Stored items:

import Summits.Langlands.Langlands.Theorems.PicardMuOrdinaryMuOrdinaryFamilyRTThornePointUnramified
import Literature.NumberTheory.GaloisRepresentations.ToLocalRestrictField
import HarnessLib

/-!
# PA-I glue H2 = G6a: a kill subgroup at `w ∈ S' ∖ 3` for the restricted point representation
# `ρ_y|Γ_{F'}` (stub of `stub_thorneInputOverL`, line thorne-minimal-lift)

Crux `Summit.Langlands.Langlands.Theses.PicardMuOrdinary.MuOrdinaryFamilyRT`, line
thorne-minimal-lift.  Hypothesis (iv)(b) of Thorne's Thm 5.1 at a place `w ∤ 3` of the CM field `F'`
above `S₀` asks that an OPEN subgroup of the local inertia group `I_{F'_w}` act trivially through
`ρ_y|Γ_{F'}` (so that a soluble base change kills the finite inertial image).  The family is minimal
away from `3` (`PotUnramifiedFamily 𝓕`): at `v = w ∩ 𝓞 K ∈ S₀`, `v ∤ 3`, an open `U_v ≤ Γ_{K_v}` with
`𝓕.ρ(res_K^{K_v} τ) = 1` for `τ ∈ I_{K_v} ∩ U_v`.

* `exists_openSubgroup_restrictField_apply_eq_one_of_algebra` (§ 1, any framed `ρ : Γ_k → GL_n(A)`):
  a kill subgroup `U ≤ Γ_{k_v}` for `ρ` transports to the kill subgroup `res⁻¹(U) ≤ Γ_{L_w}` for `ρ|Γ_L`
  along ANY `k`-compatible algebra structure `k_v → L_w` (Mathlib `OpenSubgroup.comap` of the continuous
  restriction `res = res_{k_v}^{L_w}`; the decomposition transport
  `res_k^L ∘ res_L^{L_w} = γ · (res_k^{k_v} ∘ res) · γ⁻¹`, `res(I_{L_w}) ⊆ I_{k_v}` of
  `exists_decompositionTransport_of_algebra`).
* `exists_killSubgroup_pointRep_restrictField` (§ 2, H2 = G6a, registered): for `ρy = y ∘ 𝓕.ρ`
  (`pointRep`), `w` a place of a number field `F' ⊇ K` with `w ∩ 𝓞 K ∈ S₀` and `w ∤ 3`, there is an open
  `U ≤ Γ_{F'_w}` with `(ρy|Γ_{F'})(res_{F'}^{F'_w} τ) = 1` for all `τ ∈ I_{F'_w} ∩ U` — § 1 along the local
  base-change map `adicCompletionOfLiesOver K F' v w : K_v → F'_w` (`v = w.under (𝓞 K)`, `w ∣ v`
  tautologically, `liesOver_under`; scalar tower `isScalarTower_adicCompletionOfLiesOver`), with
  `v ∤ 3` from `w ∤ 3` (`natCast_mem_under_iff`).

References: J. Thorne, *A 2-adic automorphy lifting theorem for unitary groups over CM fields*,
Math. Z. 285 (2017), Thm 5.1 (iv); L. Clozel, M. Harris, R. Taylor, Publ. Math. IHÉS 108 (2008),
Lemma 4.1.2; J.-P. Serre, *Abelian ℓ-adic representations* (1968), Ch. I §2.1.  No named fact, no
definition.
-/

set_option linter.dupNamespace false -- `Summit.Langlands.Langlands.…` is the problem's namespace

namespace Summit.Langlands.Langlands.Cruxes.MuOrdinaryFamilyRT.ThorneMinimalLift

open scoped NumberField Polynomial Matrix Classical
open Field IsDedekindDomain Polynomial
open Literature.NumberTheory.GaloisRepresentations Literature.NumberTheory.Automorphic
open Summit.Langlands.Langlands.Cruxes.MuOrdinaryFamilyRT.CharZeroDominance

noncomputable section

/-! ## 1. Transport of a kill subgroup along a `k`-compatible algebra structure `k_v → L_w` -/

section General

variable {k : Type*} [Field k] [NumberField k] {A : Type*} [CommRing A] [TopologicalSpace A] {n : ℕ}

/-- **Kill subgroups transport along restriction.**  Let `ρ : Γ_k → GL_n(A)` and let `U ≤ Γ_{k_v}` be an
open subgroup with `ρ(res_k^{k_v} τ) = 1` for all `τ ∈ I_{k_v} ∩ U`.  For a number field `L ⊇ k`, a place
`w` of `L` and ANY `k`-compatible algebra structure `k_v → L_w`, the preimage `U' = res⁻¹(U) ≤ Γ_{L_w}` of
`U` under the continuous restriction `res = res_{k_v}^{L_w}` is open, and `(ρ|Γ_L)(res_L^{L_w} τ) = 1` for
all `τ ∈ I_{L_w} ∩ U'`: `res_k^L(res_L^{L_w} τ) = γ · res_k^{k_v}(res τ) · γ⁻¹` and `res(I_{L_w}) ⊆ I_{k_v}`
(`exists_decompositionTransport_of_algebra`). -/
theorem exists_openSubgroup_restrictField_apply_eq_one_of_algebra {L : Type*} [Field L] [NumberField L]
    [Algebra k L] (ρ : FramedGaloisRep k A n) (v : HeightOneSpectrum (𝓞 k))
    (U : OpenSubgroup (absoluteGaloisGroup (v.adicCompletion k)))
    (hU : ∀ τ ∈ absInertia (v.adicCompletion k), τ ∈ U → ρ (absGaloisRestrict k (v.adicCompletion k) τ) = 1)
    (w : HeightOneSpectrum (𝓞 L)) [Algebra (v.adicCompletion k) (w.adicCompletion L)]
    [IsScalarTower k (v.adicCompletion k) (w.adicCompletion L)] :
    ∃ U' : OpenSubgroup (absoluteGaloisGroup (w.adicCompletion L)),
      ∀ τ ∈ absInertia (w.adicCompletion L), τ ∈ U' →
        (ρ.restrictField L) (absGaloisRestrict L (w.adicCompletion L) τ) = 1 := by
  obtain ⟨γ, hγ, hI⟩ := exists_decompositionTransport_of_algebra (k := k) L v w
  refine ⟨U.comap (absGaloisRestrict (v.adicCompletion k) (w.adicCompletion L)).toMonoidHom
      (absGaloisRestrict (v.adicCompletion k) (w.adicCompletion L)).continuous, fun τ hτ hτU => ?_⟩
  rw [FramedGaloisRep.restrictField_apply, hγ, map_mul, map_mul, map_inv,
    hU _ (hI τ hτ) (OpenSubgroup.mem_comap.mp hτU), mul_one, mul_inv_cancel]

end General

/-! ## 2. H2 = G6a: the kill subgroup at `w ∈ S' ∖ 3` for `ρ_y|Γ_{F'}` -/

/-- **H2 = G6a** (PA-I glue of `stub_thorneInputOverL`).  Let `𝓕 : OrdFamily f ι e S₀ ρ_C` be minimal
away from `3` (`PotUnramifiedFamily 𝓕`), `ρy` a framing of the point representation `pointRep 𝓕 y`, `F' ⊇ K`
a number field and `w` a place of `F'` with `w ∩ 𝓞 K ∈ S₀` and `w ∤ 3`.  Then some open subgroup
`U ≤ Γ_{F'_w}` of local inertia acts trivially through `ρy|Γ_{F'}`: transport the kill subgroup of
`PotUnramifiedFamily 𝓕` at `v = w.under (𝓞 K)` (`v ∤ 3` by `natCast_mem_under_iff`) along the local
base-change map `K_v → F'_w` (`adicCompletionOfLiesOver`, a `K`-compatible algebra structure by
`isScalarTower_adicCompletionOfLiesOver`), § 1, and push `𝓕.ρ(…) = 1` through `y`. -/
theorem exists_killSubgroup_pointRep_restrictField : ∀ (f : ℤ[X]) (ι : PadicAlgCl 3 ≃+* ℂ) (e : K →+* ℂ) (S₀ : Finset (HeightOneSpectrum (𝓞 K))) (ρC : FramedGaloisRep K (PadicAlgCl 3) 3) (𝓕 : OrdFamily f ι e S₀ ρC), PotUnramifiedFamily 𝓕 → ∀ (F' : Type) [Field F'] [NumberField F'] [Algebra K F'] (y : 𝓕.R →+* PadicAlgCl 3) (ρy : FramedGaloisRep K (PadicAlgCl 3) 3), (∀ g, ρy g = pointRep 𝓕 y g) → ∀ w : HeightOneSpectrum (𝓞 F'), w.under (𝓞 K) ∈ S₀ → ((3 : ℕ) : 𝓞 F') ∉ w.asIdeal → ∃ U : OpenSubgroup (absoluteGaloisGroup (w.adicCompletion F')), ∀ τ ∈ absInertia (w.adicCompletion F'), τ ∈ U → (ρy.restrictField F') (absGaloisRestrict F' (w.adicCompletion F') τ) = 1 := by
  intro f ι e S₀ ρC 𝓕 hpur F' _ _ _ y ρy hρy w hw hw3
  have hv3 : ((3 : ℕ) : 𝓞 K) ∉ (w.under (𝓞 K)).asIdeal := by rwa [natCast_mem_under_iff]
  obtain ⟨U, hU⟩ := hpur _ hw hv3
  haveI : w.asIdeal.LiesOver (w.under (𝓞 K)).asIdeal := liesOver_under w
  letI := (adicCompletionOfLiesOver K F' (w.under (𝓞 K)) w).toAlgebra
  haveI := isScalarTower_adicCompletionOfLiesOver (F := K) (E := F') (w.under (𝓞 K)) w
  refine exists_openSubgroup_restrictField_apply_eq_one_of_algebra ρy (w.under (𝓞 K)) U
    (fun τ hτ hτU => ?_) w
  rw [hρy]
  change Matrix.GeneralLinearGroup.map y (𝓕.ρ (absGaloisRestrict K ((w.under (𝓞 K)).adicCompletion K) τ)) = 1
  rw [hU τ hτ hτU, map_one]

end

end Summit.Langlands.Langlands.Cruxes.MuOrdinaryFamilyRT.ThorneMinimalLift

__Required action__
Using the records above, please repeat the line with "have hv3 : ((3" and every line after it exactly, and give no other text.

__Output for this exercise__
  have hv3 : ((3 : ℕ) : 𝓞 K) ∉ (w.under (𝓞 K)).asIdeal := by rwa [natCast_mem_under_iff]
  obtain ⟨U, hU⟩ := hpur _ hw hv3
  haveI : w.asIdeal.LiesOver (w.under (𝓞 K)).asIdeal := liesOver_under w
  letI := (adicCompletionOfLiesOver K F' (w.under (𝓞 K)) w).toAlgebra
  haveI := isScalarTower_adicCompletionOfLiesOver (F := K) (E := F') (w.under (𝓞 K)) w
  refine exists_openSubgroup_restrictField_apply_eq_one_of_algebra ρy (w.under (𝓞 K)) U
    (fun τ hτ hτU => ?_) w
  rw [hρy]
  change Matrix.GeneralLinearGroup.map y (𝓕.ρ (absGaloisRestrict K ((w.under (𝓞 K)).adicCompletion K) τ)) = 1
  rw [hU τ hτ hτU, map_one]

end

end Summit.Langlands.Langlands.Cruxes.MuOrdinaryFamilyRT.ThorneMinimalLift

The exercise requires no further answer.